Reproduce exactly the lines below from the one containing "its links -/" through the one containing "h⁻¹ * b) := by", including both, and nothing else.
══ Study material ══
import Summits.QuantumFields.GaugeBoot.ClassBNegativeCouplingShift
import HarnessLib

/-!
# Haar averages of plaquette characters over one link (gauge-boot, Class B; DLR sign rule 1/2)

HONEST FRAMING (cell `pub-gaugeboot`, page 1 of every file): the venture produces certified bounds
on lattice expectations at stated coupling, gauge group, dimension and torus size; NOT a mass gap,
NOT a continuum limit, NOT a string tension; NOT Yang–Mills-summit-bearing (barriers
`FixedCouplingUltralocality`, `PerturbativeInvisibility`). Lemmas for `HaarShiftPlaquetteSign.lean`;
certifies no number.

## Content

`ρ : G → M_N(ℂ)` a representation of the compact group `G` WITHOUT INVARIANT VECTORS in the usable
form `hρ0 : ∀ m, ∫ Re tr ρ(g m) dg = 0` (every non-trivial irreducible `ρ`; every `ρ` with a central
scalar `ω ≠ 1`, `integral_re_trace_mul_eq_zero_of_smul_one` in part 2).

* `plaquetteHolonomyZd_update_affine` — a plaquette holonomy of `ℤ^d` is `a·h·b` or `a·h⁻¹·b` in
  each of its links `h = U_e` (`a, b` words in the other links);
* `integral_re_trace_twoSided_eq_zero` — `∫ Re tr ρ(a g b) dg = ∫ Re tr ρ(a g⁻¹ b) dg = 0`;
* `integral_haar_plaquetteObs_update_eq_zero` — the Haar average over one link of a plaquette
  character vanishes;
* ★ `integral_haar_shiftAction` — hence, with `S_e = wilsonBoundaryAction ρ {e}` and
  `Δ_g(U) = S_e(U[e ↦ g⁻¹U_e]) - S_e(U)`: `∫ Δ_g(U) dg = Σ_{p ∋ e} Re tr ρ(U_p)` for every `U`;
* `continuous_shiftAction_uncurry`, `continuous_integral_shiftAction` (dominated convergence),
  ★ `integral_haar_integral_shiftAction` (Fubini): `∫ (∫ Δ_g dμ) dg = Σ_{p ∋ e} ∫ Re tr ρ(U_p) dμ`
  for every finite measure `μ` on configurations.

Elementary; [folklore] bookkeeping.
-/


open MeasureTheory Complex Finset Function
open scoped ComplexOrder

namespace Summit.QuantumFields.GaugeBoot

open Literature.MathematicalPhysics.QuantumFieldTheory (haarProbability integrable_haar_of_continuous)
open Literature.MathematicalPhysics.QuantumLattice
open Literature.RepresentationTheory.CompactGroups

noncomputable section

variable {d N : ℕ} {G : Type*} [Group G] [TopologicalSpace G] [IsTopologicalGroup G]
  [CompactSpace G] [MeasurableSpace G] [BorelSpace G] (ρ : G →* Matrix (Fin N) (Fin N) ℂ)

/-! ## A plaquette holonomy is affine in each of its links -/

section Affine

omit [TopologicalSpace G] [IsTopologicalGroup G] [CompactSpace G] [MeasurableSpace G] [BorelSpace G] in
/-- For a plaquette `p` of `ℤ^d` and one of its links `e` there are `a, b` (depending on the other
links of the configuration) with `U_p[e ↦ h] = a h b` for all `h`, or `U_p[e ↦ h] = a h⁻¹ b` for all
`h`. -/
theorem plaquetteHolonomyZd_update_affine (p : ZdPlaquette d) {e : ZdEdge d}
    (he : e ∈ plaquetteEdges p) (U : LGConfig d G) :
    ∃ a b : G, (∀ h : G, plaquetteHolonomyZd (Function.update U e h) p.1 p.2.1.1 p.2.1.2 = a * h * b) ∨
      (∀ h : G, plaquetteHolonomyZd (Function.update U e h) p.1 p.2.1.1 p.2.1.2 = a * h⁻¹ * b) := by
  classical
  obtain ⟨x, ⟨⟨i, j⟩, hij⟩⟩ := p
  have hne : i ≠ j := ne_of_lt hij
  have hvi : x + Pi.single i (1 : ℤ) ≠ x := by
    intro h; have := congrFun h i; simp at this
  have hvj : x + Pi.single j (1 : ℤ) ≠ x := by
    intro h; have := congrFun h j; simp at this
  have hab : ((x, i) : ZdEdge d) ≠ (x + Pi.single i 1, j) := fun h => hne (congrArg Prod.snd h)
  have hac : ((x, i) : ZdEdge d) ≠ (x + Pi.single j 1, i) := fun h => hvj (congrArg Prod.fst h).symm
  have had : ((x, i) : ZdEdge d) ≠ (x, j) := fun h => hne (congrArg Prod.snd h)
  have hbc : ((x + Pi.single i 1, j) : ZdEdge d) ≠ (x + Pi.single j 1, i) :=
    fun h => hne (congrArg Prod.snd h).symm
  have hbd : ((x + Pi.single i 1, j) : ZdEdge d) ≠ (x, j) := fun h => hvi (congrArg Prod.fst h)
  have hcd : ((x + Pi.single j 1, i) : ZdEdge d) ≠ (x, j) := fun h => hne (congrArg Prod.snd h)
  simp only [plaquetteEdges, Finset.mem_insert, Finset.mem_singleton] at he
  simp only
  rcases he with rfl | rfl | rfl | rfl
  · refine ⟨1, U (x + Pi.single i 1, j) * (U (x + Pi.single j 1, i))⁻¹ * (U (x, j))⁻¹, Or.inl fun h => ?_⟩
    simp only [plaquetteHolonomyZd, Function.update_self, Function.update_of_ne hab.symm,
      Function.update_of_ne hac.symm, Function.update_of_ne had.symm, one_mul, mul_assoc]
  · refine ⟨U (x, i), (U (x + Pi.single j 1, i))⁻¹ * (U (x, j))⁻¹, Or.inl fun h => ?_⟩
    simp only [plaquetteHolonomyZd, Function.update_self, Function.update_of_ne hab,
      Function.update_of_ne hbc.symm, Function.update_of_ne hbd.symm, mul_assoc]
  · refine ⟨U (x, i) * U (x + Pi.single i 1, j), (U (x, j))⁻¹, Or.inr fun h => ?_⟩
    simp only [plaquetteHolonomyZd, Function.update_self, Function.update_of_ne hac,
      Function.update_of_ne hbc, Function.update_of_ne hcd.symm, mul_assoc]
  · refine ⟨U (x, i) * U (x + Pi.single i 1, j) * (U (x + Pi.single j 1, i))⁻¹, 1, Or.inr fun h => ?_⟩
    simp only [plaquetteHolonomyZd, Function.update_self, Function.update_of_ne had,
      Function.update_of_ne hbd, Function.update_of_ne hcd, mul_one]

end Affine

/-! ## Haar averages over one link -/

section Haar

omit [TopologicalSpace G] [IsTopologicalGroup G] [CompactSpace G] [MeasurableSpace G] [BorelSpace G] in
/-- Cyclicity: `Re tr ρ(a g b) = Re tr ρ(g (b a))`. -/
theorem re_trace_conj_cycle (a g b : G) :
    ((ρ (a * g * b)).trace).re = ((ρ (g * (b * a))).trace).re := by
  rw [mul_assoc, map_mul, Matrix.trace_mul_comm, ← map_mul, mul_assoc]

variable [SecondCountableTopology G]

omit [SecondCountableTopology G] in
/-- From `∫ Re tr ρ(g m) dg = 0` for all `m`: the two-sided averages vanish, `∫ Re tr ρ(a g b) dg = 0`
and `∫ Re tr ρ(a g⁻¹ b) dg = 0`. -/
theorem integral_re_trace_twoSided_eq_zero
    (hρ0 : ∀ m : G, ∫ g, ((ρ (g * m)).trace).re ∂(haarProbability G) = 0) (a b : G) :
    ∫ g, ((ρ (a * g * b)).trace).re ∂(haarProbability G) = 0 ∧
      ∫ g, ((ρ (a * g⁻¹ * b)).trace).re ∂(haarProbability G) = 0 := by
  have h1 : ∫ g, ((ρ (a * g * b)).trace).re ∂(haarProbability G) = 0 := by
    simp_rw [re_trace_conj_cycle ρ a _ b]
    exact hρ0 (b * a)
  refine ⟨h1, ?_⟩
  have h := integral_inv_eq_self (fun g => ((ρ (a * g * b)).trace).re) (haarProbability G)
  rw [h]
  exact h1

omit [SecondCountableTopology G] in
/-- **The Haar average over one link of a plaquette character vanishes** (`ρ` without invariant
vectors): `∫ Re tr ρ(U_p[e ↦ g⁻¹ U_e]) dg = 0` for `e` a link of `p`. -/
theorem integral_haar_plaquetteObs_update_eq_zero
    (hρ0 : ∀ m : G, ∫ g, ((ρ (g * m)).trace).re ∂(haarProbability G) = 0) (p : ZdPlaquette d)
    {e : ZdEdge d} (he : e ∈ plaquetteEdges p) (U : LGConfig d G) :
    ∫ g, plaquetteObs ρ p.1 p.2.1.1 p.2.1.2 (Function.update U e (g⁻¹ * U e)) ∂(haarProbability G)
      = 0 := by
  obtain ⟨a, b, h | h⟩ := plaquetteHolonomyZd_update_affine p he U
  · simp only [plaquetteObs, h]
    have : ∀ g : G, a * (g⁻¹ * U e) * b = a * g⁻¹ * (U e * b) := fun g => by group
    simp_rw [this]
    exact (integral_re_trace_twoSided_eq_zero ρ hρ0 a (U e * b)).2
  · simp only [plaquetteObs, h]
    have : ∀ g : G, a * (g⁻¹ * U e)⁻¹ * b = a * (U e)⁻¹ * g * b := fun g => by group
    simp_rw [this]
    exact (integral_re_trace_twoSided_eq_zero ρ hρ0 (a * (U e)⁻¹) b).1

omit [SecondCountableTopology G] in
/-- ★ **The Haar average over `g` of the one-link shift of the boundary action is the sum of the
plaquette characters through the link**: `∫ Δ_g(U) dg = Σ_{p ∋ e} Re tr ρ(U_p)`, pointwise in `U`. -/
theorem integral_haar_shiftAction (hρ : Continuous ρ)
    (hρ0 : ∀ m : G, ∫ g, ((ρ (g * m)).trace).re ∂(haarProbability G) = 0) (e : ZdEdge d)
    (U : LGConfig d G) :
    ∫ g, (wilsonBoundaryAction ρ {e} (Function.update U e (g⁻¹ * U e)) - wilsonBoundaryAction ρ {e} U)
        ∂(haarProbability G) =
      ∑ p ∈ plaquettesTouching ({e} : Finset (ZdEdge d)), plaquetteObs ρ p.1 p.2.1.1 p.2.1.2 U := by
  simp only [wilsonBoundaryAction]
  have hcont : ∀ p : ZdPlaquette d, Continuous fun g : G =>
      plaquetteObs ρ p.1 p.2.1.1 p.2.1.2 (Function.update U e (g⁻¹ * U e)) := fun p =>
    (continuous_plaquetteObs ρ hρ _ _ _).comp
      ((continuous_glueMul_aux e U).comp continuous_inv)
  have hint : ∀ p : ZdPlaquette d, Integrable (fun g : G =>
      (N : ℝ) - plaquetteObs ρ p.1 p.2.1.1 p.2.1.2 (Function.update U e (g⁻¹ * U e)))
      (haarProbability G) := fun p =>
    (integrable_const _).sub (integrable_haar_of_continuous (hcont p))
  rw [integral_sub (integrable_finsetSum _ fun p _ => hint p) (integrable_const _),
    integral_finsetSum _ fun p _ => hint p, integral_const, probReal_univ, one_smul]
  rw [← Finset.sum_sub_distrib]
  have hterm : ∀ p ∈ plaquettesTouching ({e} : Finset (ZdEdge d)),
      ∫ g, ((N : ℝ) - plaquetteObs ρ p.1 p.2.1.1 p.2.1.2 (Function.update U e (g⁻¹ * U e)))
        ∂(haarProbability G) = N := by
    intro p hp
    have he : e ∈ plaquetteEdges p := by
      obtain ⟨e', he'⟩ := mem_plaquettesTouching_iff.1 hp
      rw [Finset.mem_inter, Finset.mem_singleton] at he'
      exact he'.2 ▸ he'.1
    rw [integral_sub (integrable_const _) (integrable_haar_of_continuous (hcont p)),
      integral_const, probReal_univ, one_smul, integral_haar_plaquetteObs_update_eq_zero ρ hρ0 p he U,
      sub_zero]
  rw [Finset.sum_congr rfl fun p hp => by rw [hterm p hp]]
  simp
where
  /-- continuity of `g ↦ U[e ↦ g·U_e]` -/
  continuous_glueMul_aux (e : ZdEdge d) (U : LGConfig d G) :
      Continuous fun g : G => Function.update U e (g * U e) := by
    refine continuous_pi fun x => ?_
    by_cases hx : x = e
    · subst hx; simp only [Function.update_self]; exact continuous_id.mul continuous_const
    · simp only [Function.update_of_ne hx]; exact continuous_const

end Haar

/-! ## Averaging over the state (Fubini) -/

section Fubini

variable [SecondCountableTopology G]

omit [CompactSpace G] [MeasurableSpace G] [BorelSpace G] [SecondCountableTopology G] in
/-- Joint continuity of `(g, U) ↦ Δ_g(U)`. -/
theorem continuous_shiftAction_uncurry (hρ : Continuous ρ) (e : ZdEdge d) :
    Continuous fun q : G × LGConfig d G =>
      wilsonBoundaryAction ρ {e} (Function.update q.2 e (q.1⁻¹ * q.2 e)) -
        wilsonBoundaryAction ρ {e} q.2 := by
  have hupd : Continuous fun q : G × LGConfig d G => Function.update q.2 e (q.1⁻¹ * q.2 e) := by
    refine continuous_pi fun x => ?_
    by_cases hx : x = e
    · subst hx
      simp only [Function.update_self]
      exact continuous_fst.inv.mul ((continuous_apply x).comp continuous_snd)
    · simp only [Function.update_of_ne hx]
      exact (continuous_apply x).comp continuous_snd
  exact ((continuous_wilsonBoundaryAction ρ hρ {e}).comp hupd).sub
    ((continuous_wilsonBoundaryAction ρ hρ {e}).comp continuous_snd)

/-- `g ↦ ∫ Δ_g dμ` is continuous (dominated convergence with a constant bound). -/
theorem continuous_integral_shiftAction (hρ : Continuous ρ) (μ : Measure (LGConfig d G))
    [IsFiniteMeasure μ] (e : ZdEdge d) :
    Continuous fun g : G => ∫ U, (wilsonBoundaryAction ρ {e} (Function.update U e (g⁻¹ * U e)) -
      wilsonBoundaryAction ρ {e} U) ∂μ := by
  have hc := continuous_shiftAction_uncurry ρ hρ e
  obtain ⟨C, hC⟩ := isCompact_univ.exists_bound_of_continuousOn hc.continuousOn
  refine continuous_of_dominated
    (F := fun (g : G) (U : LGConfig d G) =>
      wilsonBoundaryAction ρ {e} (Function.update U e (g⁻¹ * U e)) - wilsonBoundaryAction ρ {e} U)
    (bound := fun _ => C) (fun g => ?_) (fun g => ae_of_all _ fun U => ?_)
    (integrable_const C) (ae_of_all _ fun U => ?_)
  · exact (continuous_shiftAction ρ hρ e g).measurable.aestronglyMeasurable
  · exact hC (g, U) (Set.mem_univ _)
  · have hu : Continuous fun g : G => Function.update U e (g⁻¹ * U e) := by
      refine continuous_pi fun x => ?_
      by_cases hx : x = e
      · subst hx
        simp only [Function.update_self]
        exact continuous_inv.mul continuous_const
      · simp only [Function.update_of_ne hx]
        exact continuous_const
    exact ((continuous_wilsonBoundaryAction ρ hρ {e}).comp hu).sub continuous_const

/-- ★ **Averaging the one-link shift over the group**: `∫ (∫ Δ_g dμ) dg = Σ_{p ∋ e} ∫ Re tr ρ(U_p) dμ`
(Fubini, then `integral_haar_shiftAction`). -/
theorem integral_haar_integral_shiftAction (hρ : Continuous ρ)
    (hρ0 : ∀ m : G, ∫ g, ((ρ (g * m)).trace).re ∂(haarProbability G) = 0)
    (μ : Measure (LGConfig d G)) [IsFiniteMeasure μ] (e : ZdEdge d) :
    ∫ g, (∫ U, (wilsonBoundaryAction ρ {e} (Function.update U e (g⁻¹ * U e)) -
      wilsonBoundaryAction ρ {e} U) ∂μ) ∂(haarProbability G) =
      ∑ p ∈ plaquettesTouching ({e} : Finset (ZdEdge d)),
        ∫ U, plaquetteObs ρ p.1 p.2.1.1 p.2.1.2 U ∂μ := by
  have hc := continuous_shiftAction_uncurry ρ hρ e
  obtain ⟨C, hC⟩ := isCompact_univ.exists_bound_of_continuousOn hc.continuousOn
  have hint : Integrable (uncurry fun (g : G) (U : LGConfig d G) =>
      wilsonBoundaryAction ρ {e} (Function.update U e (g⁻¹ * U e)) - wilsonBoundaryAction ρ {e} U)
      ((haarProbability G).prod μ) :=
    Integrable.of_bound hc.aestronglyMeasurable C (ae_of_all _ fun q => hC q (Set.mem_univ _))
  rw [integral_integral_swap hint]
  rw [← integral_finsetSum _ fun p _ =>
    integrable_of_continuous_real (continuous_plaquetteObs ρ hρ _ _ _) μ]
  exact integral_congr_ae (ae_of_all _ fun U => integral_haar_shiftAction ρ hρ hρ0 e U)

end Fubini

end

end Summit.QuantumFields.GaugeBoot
═══
> **Task solution**
/-! ## A plaquette holonomy is affine in each of its links -/

section Affine

omit [TopologicalSpace G] [IsTopologicalGroup G] [CompactSpace G] [MeasurableSpace G] [BorelSpace G] in
/-- For a plaquette `p` of `ℤ^d` and one of its links `e` there are `a, b` (depending on the other
links of the configuration) with `U_p[e ↦ h] = a h b` for all `h`, or `U_p[e ↦ h] = a h⁻¹ b` for all
`h`. -/
theorem plaquetteHolonomyZd_update_affine (p : ZdPlaquette d) {e : ZdEdge d}
    (he : e ∈ plaquetteEdges p) (U : LGConfig d G) :
    ∃ a b : G, (∀ h : G, plaquetteHolonomyZd (Function.update U e h) p.1 p.2.1.1 p.2.1.2 = a * h * b) ∨
      (∀ h : G, plaquetteHolonomyZd (Function.update U e h) p.1 p.2.1.1 p.2.1.2 = a * h⁻¹ * b) := by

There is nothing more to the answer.